The second report states:

>>Warning: One or more threads in the application accessed the stack of another thread. This may indicate one or more bugs in your application.

This is not an error statement, rather it is a warning of potential error. You must look closer. The warning said so:

>>Setting the Inspector to detect data races on stack accesses and running another analysis may help you locate these and other bugs.

Your code did not specifically state the disposition of variable x. As such it is implicitly shared, however nothing is stated as to how it is to be shared. IOW can it be registerized, is it to be programmed as if it were volatile, is it to be programmed as if it were atomic<int>. The inspector is simply stating:

There is a potential for a programming error. It could have been a little more descriptive, but none the less it is sufficient enough for you to take a look.
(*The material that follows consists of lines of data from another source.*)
import Mathlib
import HarnessLib
import Literature.Combinatorics.HironakaPolyhedraGame.Spivakovsky1983Derived

/-!
# Spivakovsky's Lemmas 1, 2 (a)(b)(c), 3 on generators (part 3/4)

Source: [Spivakovsky1983] §III, pp. 422–431.  ON GENERATORS (see `Spivakovsky1983Invariant.lean`):

* **Lemma 1** ((a) ⇒ (b)): if `Γ₁ ⊆ I₁` is permissible for `Δ₁` then `Γ = S ∪ Γ₁` is permissible for
  `Δ` and `d_Γ(Δ̃) = d(Δ̃)` — stated for any coordinate set `S` (`isPermissible_liftMove`); with
  `Γ₁ = ∅` and `Δ₁ = ∅` it is the case `Δ_r = ∅` of the Corollary;
* the derived position is empty or a position, and it is NOT WON while `Δ` is not won (so the minimal
  permissible `Γ_r` of §II exists);
* **Lemma 2 (a)** `d(Δ̃') ≤ d(Δ̃)`; **(b)** equality forces `i ∉ S(Δ)` and `S(Δ) ⊆ S(Δ')`;
  **(c)** at constant `d(Δ̃)`, for `Γ = S ∪ Γ₁` and `i ∈ I₁`: `Δ'₁ = [σ_{Γ₁,i}(Δ₁)]` — here an EQUALITY
  OF FINITE GENERATING SETS, `derived S (σ_{Γ,i} A) = σ_{Γ₁,i}(derived S A)`, proved pointwise from the
  computations (3), (4) of pp. 425–426;
* **Lemma 3** (orthant positions, `Δ = [ω]`): a permissible `Γ` minimal for inclusion (here: of
  minimal cardinality) has `Σ_{Γ∖i} ω < 1`, so `|ω|` drops by at least `1/N` and `Δ'` is again an
  orthant; by induction on `N|ω|` player A WINS from every orthant position (`aWins_of_omega_mem`).

No new definitions.  Part 4: `Spivakovsky1983Proof.lean`.
-/

namespace Literature.Combinatorics.HironakaPolyhedraGame

namespace Spivakovsky1983

open Finset

variable {n : ℕ}

/-! ## The derived position; Lemma 1 -/

/-- The derived position `Δ₁` is empty or again a position («It is easy to see that Δ₁ is again positively convex»). [cite: Spivakovsky1983, §I p. 421] -/
theorem derived_eq_empty_or_isPosition {A : Finset (Fin n → ℚ)} (hA : IsPosition A)
    (S : Finset (Fin n)) :
    derived S A = ∅ ∨ IsPosition (derived S A) := by
  by_cases h : derived S A = ∅
  · exact Or.inl h
  · refine Or.inr ⟨Finset.nonempty_iff_ne_empty.2 h, ?_⟩
    intro y hy t
    obtain ⟨w, hw, hS, rfl⟩ := mem_derived.1 hy
    exact div_nonneg (genSet_nonneg hA hw _) (by linarith)

/-- **Lemma 1** [cite: Spivakovsky1983, p. 423], direction (a) ⇒ (b), on generators (any `S`). -/
theorem isPermissible_liftMove {A : Finset (Fin n → ℚ)} (hA : IsPosition A) (hd : 0 < dTilde A)
    (S : Finset (Fin n)) {Γ₁ : Finset (Fin (Sᶜ.card))}
    (hΓ₁ : IsPermissible (derived S A) Γ₁) :
    IsPermissible A (liftMove S Γ₁) ∧ dTildeOn A (liftMove S Γ₁) = dTilde A := by
  constructor
  · intro a ha
    rw [sum_liftMove]
    by_cases hs : ∑ j ∈ S, a j < 1
    · have h1 := hΓ₁ _ (mem_derived_of (mem_genSet_left ha) hs)
      rw [sum_proj, le_div_iff₀ (by linarith), one_mul] at h1
      linarith
    · have h2 : 0 ≤ ∑ t ∈ Γ₁, a (enumCompl S t) :=
        Finset.sum_nonneg (fun t _ => hA.2 a ha _)
      linarith
  · apply le_antisymm (dTildeOn_le_dTilde hA.1 _)
    obtain ⟨a, ha, hmin⟩ := exists_dTildeOn_eq hA.1 (liftMove S Γ₁)
    rw [← hmin, sum_liftMove]
    by_cases hs : ∑ j ∈ S, tilde A a j < dTilde A
    · have hs' : ∑ j ∈ S, (fun j => tilde A a j / dTilde A) j < 1 := by
        show ∑ j ∈ S, tilde A a j / dTilde A < 1
        rw [← Finset.sum_div, div_lt_one hd]
        exact hs
      have h1 := hΓ₁ _ (mem_derived_of (mem_genSet_right ha) hs')
      rw [sum_proj] at h1
      rw [← Finset.sum_div, ← Finset.sum_div, le_div_iff₀ (by rw [sub_pos, div_lt_one hd]; exact hs),
        one_mul] at h1
      -- h1 : 1 - (∑ S ã)/d̃ ≤ (∑ Γ₁ ã∘e)/d̃
      rw [sub_le_iff_le_add, ← add_div, le_div_iff₀ hd, one_mul] at h1
      linarith
    · have h2 : 0 ≤ ∑ t ∈ Γ₁, tilde A a (enumCompl S t) :=
        Finset.sum_nonneg (fun t _ => tilde_nonneg ha _)
      linarith

/-- The derived position of a position that is not yet won is not won either (so a minimal permissible `Γ_r` exists in §II). [cite: Spivakovsky1983, §II p. 422; §III] -/
theorem not_won_derived {A : Finset (Fin n → ℚ)} (hW : ¬ Won A)
    (hd : 0 < dTilde A) : ¬ Won (derived (suppMin A) A) := by
  rintro ⟨y, hy, hy1⟩
  set S := suppMin A with hSdef
  obtain ⟨w, hwg, hwS, rfl⟩ := mem_derived.1 hy
  have hden : 0 < 1 - ∑ j ∈ S, w j := by linarith
  rw [sum_proj_univ, div_le_one hden] at hy1
  have htot : ∑ j, w j ≤ 1 := by
    have := Finset.sum_add_sum_compl S w
    linarith
  rcases mem_genSet.1 hwg with hwA | ⟨a, ha, rfl⟩
  · exact hW ⟨w, hwA, htot⟩
  · simp only at htot hwS
    rw [← Finset.sum_div, div_le_one hd] at htot
    have hmin : ∑ j, tilde A a j = dTilde A := le_antisymm htot (dTildeOn_le ha univ)
    have hS : ∑ j ∈ S, tilde A a j = ∑ j, tilde A a j := by
      apply Finset.sum_subset (Finset.subset_univ S)
      intro j _ hjS
      by_contra hne
      exact hjS (hSdef ▸ mem_suppMin.2 ⟨a, ha, hmin, hne⟩)
    rw [← Finset.sum_div, div_lt_one hd, hS, hmin] at hwS
    exact lt_irrefl _ hwS

/-! ## Lemma 2 -/

/-- **Lemma 2 (a)** [cite: Spivakovsky1983, p. 424]. -/
theorem dTilde_image_le {A : Finset (Fin n → ℚ)} (hA : IsPosition A) {Γ : Finset (Fin n)}
    (hΓ : dTildeOn A Γ = dTilde A) (i : Fin n) :
    dTilde (A.image (gameMove Γ i)) ≤ dTilde A := by
  obtain ⟨a, ha, hmin⟩ := exists_dTildeOn_eq hA.1 univ
  have hmin' : ∑ j, tilde A a j = dTilde A := hmin
  have hΓa := sum_tilde_on_eq_of_min ha hmin' hΓ
  have hle := dTildeOn_le (Finset.mem_image_of_mem (gameMove Γ i) ha) univ
  have hsum := sum_tilde_image hA.1 Γ i a
  have hi := tilde_nonneg ha i
  unfold dTilde at *
  rw [hsum, hmin', hΓa, hΓ] at hle
  linarith

/-- **Lemma 2 (b)**, first half: a reply inside `S(Δ)` makes `d(Δ̃)` drop. [cite: Spivakovsky1983, §III Lemma 2 (b), p. 424] -/
theorem dTilde_image_lt_of_mem_suppMin {A : Finset (Fin n → ℚ)} (hA : IsPosition A)
    {Γ : Finset (Fin n)} (hΓ : dTildeOn A Γ = dTilde A) {i : Fin n} (hi : i ∈ suppMin A) :
    dTilde (A.image (gameMove Γ i)) < dTilde A := by
  obtain ⟨a, ha, hmin, hne⟩ := mem_suppMin.1 hi
  have hΓa := sum_tilde_on_eq_of_min ha hmin hΓ
  have hle := dTildeOn_le (Finset.mem_image_of_mem (gameMove Γ i) ha) univ
  have hsum := sum_tilde_image hA.1 Γ i a
  have hpos : 0 < tilde A a i := lt_of_le_of_ne (tilde_nonneg ha i) (Ne.symm hne)
  unfold dTilde at *
  rw [hsum, hmin, hΓa, hΓ] at hle
  linarith

/-- **Lemma 2 (b)**, second half: at constant `d(Δ̃)`, `S(Δ) ⊆ S(Δ')`. [cite: Spivakovsky1983, §III Lemma 2 (b), pp. 424–425] -/
theorem suppMin_subset_suppMin_image {A : Finset (Fin n → ℚ)} (hA : IsPosition A)
    {Γ : Finset (Fin n)} (hΓ : dTildeOn A Γ = dTilde A) {i : Fin n} (hi : i ∉ suppMin A)
    (hd : dTilde (A.image (gameMove Γ i)) = dTilde A) :
    suppMin A ⊆ suppMin (A.image (gameMove Γ i)) := by
  intro j hj
  obtain ⟨a, ha, hmin, hne⟩ := mem_suppMin.1 hj
  have hji : j ≠ i := by rintro rfl; exact hi hj
  have hai : tilde A a i = 0 := by
    by_contra h
    exact hi (mem_suppMin.2 ⟨a, ha, hmin, h⟩)
  have hΓa := sum_tilde_on_eq_of_min ha hmin hΓ
  have hsum := sum_tilde_image hA.1 Γ i a
  refine mem_suppMin.2 ⟨gameMove Γ i a, Finset.mem_image_of_mem _ ha, ?_, ?_⟩
  · rw [hsum, hmin, hai, hΓa, hΓ, hd]; ring
  · rw [tilde_image_of_ne hA.1 Γ hji]; exact hne

/-- **Lemma 2 (c)** [cite: Spivakovsky1983, pp. 424–426] as an equality of finite generating sets:
at constant `d(Δ̃)`, the derived position of `σ_{Γ,i}(Δ)` for `Γ = S ∪ Γ₁`, `i = i(t) ∉ S`, is
`σ_{Γ₁,t}` of the derived position. -/
theorem derived_image_gameMove {A : Finset (Fin n → ℚ)} (hA : IsPosition A) (hd : 0 < dTilde A)
    (S : Finset (Fin n)) (Γ₁ : Finset (Fin (Sᶜ.card))) (t : Fin (Sᶜ.card))
    (hΓ : dTildeOn A (liftMove S Γ₁) = dTilde A)
    (hd' : dTilde (A.image (gameMove (liftMove S Γ₁) (enumCompl S t))) = dTilde A) :
    derived S (A.image (gameMove (liftMove S Γ₁) (enumCompl S t))) =
      (derived S A).image (gameMove Γ₁ t) := by
  classical
  set Γ := liftMove S Γ₁ with hΓdef
  set i := enumCompl S t with hidef
  have hiS : i ∉ S := enumCompl_not_mem S t
  -- sums over `S` are unchanged by `σ_{Γ,i}` (`i ∉ S`)
  have hsumS : ∀ w : Fin n → ℚ, ∑ j ∈ S, gameMove Γ i w j = ∑ j ∈ S, w j := by
    intro w
    refine Finset.sum_congr rfl (fun j hj => ?_)
    have hji : j ≠ i := by rintro rfl; exact hiS hj
    exact gameMove_apply_of_ne hji w
  -- Claim (4) of the paper on generators: `(ã'/d̃) = σ_{Γ,i}(ã/d̃)`
  have hτ : ((fun a' j => tilde (A.image (gameMove Γ i)) a' j / dTilde (A.image (gameMove Γ i))) ∘
      gameMove Γ i) = (gameMove Γ i ∘ fun a j => tilde A a j / dTilde A) := by
    funext a j
    simp only [Function.comp_apply]
    rw [hd']
    by_cases hji : j = i
    · rw [hji, tilde_image_self hA.1 Γ i a, hΓ, gameMove_apply_self, ← Finset.sum_div]
      field_simp
    · rw [tilde_image_of_ne hA.1 Γ hji a, gameMove_apply_of_ne hji]
  -- Claim 1: the generating sets correspond under `σ_{Γ,i}`
  have h1 : genSet (A.image (gameMove Γ i)) = (genSet A).image (gameMove Γ i) := by
    unfold genSet
    rw [Finset.image_union, Finset.image_image, Finset.image_image, hτ]
  -- Claim (3): `P_S ∘ σ_{Γ,i} = σ_{Γ₁,t} ∘ P_S` on `M_S`
  have h3 : ∀ w : Fin n → ℚ, ∑ j ∈ S, w j < 1 →
      proj S (gameMove Γ i w) = gameMove Γ₁ t (proj S w) := by
    intro w hw
    funext t'
    by_cases ht' : t' = t
    · rw [ht', gameMove_apply_self, sum_proj]
      simp only [proj]
      rw [hsumS, ← hidef, gameMove_apply_self, hΓdef, sum_liftMove]
      have hc : 1 - ∑ j ∈ S, w j ≠ 0 := by linarith
      field_simp
      ring
    · have hne : enumCompl S t' ≠ i := fun h => ht' ((enumCompl S).injective h)
      rw [gameMove_apply_of_ne ht']
      simp only [proj]
      rw [hsumS, gameMove_apply_of_ne hne]
  -- assemble
  ext y
  rw [mem_derived, Finset.mem_image, h1]
  constructor
  · rintro ⟨w', hw', hS', rfl⟩
    obtain ⟨w, hw, rfl⟩ := Finset.mem_image.1 hw'
    rw [hsumS] at hS'
    exact ⟨proj S w, mem_derived_of hw hS', (h3 w hS').symm⟩
  · rintro ⟨y₀, hy₀, rfl⟩
    obtain ⟨w, hw, hS, rfl⟩ := mem_derived.1 hy₀
    refine ⟨gameMove Γ i w, Finset.mem_image_of_mem _ hw, ?_, h3 w hS⟩
    rw [hsumS]; exact hS

/-! ## Lemma 3: orthant positions -/

/-- `σ_{Γ,i}(x)` is `x` with its `i`-th coordinate replaced. [cite: Spivakovsky1983, §I p. 420] -/
theorem gameMove_eq_update (Γ : Finset (Fin n)) (i : Fin n) (x : Fin n → ℚ) :
    gameMove Γ i x = Function.update x i ((∑ k ∈ Γ, x k) - 1) := by
  funext j
  simp only [gameMove, Function.update_apply]

/-- `|σ_{Γ,i}(x)| = |x| − x_i + (Σ_Γ x − 1)`. [cite: Spivakovsky1983, §III proof of Lemma 3, p. 431] -/
theorem sum_gameMove (Γ : Finset (Fin n)) (i : Fin n) (x : Fin n → ℚ) :
    ∑ j, gameMove Γ i x j = ∑ j, x j - x i + (∑ k ∈ Γ, x k - 1) := by
  rw [gameMove_eq_update, Finset.sum_update_of_mem (Finset.mem_univ i),
    Finset.sdiff_singleton_eq_erase, Finset.sum_erase_eq_sub (Finset.mem_univ i)]
  ring

/-- A generator of a `(1/N)ℤ`-lattice set has `|a| ∈ (1/N)ℤ`. [cite: Spivakovsky1983, §III p. 432] -/
theorem exists_sum_eq_div {N : ℕ} {A : Finset (Fin n → ℚ)} (hL : IsLattice N A)
    {a : Fin n → ℚ} (ha : a ∈ A) : ∃ z : ℤ, ∑ j, a j = z / N := by
  choose z hz using hL a ha
  refine ⟨∑ j, z j, ?_⟩
  rw [Finset.sum_congr rfl (fun j _ => hz j), ← Finset.sum_div]
  push_cast
  rfl

/-- **Lemma 3** [cite: Spivakovsky1983, p. 431] — orthant positions are won by player A: a
permissible `Γ` of minimal cardinality makes `|ω|` drop by at least `1/N`, and the new position is
again an orthant position with corner `σ_{Γ,i}(ω)`. -/
theorem aWins_of_omega_mem {N : ℕ} (hN : 0 < N) :
    ∀ (A : Finset (Fin n → ℚ)), IsPosition A → IsLattice N A → (fun j => omega A j) ∈ A →
      AWins A := by
  classical
  have hN' : (0 : ℚ) < N := by exact_mod_cast hN
  suffices H : ∀ (M : ℕ) (A : Finset (Fin n → ℚ)), IsPosition A → IsLattice N A →
      (fun j => omega A j) ∈ A → (N : ℚ) * ∑ j, omega A j ≤ M → AWins A by
    intro A hA hL hω
    obtain ⟨z, hz⟩ := exists_sum_eq_div hL hω
    refine H z.toNat A hA hL hω ?_
    have hz' : ∑ j, omega A j = z / N := hz
    rw [hz', mul_div_cancel₀ _ hN'.ne']
    exact_mod_cast Int.self_le_toNat z
  intro M
  induction M with
  | zero =>
    intro A hA hL hω hM
    refine AWins.of_won ⟨_, hω, ?_⟩
    by_contra h
    push Not at h
    have h1 : (N : ℚ) * 1 < N * ∑ j, omega A j := mul_lt_mul_of_pos_left h hN'
    push_cast at hM
    linarith
  | succ M ih =>
    intro A hA hL hω hM
    by_cases hW : Won A
    · exact AWins.of_won hW
    -- a permissible `Γ` of minimal cardinality
    have huniv : IsPermissible A univ := by
      intro a ha
      exact ((not_won_iff A).1 hW a ha).le
    set P := (Finset.univ : Finset (Finset (Fin n))).filter (fun Γ => IsPermissible A Γ) with hPdef
    have hP : P.Nonempty := ⟨univ, by rw [hPdef, Finset.mem_filter]; exact ⟨Finset.mem_univ _, huniv⟩⟩
    obtain ⟨Γ, hΓP, hΓmin⟩ := Finset.exists_min_image P Finset.card hP
    have hΓ : IsPermissible A Γ := (Finset.mem_filter.1 hΓP).2
    have hΓne : Γ.Nonempty := by
      rw [Finset.nonempty_iff_ne_empty]
      rintro rfl
      obtain ⟨a, ha⟩ := hA.1
      have := hΓ a ha
      norm_num at this
    refine AWins.of_move Γ hΓne hΓ (fun i hi => ?_)
    have hA' : IsPosition (A.image (gameMove Γ i)) := isPosition_image_gameMove hA hΓ i
    have hL' : IsLattice N (A.image (gameMove Γ i)) := isLattice_image_gameMove hN hL Γ i
    -- the new corner is `σ_{Γ,i}(ω)`
    have hdOn : dTildeOn A Γ = 0 := by
      apply le_antisymm
      · have h1 := dTildeOn_le hω Γ
        have h2 : ∑ j ∈ Γ, tilde A (fun j => omega A j) j = 0 :=
          Finset.sum_eq_zero (fun j _ => by simp [tilde])
        rw [h2] at h1
        exact h1
      · obtain ⟨a, ha, h⟩ := exists_dTildeOn_eq hA.1 Γ
        rw [← h]
        exact Finset.sum_nonneg (fun j _ => tilde_nonneg ha j)
    have hω' : (fun j => omega (A.image (gameMove Γ i)) j) = gameMove Γ i (fun j => omega A j) := by
      funext j
      by_cases hji : j = i
      · rw [hji, omega_image_self hA.1 Γ i, hdOn, gameMove_apply_self]
        ring
      · rw [omega_image_of_ne hA.1 Γ hji, gameMove_apply_of_ne hji]
    have hω'mem : (fun j => omega (A.image (gameMove Γ i)) j) ∈ A.image (gameMove Γ i) := by
      rw [hω']
      exact Finset.mem_image_of_mem _ hω
    -- minimality: `Σ_{Γ ∖ i} ω < 1`
    have hlt : ∑ j ∈ Γ.erase i, omega A j < 1 := by
      by_contra hge
      push Not at hge
      have hperm' : IsPermissible A (Γ.erase i) := by
        intro a ha
        exact hge.trans (Finset.sum_le_sum (fun j _ => omega_le ha j))
      have hmem : Γ.erase i ∈ P := by
        rw [hPdef, Finset.mem_filter]
        exact ⟨Finset.mem_univ _, hperm'⟩
      have h1 := hΓmin _ hmem
      have h2 := Finset.card_erase_lt_of_mem hi
      omega
    -- the measure drops
    have hsum' : ∑ j, omega (A.image (gameMove Γ i)) j =
        ∑ j, omega A j - omega A i + (∑ k ∈ Γ, omega A k - 1) := by
      have : ∑ j, omega (A.image (gameMove Γ i)) j =
          ∑ j, (fun j => omega (A.image (gameMove Γ i)) j) j := rfl
      rw [this, hω', sum_gameMove]
    have herase : ∑ k ∈ Γ.erase i, omega A k = ∑ k ∈ Γ, omega A k - omega A i :=
      Finset.sum_erase_eq_sub hi
    have hdec : ∑ j, omega (A.image (gameMove Γ i)) j < ∑ j, omega A j := by
      rw [hsum']
      linarith
    obtain ⟨z', hz'⟩ := exists_sum_eq_div hL' hω'mem
    have hz'' : ∑ j, omega (A.image (gameMove Γ i)) j = z' / N := hz'
    refine ih _ hA' hL' hω'mem ?_
    rw [hz'', mul_div_cancel₀ _ hN'.ne']
    have hlt' : (z' : ℚ) < (M : ℚ) + 1 := by
      have h1 : (z' : ℚ) = N * ∑ j, omega (A.image (gameMove Γ i)) j := by
        rw [hz'', mul_div_cancel₀ _ hN'.ne']
      have h2 := mul_lt_mul_of_pos_left hdec hN'
      push_cast at hM
      linarith
    have : z' < (M : ℤ) + 1 := by exact_mod_cast hlt'
    have : z' ≤ (M : ℤ) := by omega
    exact_mod_cast this

end Spivakovsky1983

end Literature.Combinatorics.HironakaPolyhedraGame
BTW with such a short loop run, it is likely that the Inspector would not be able to detect the data race.

Jim Dempsey

jimdempseyatthecove · ‎01-21-2020

Also note, should the thread dispatched to run the last segment of a[...] complete the loop prior to any of the other threads starting the loop .AND. if the last thread updated the shared x, then the first-next thread will bugger a[len]. One past the end of the array.

You have a fundamental programming error with respect to parallelizing this loop. You, not the compiler, must fix this.

Jim Dempsey

Thompson__Max · ‎01-28-2020

Hi everyone. I am new to this forum. Interesting thread, thanks for the information.

ICC 19.0.4.243 parallelized loop with confirmed Race Condition on Lenovo Legion Y7000 16 Gb ram i7 8th gen, ubuntu 18.04.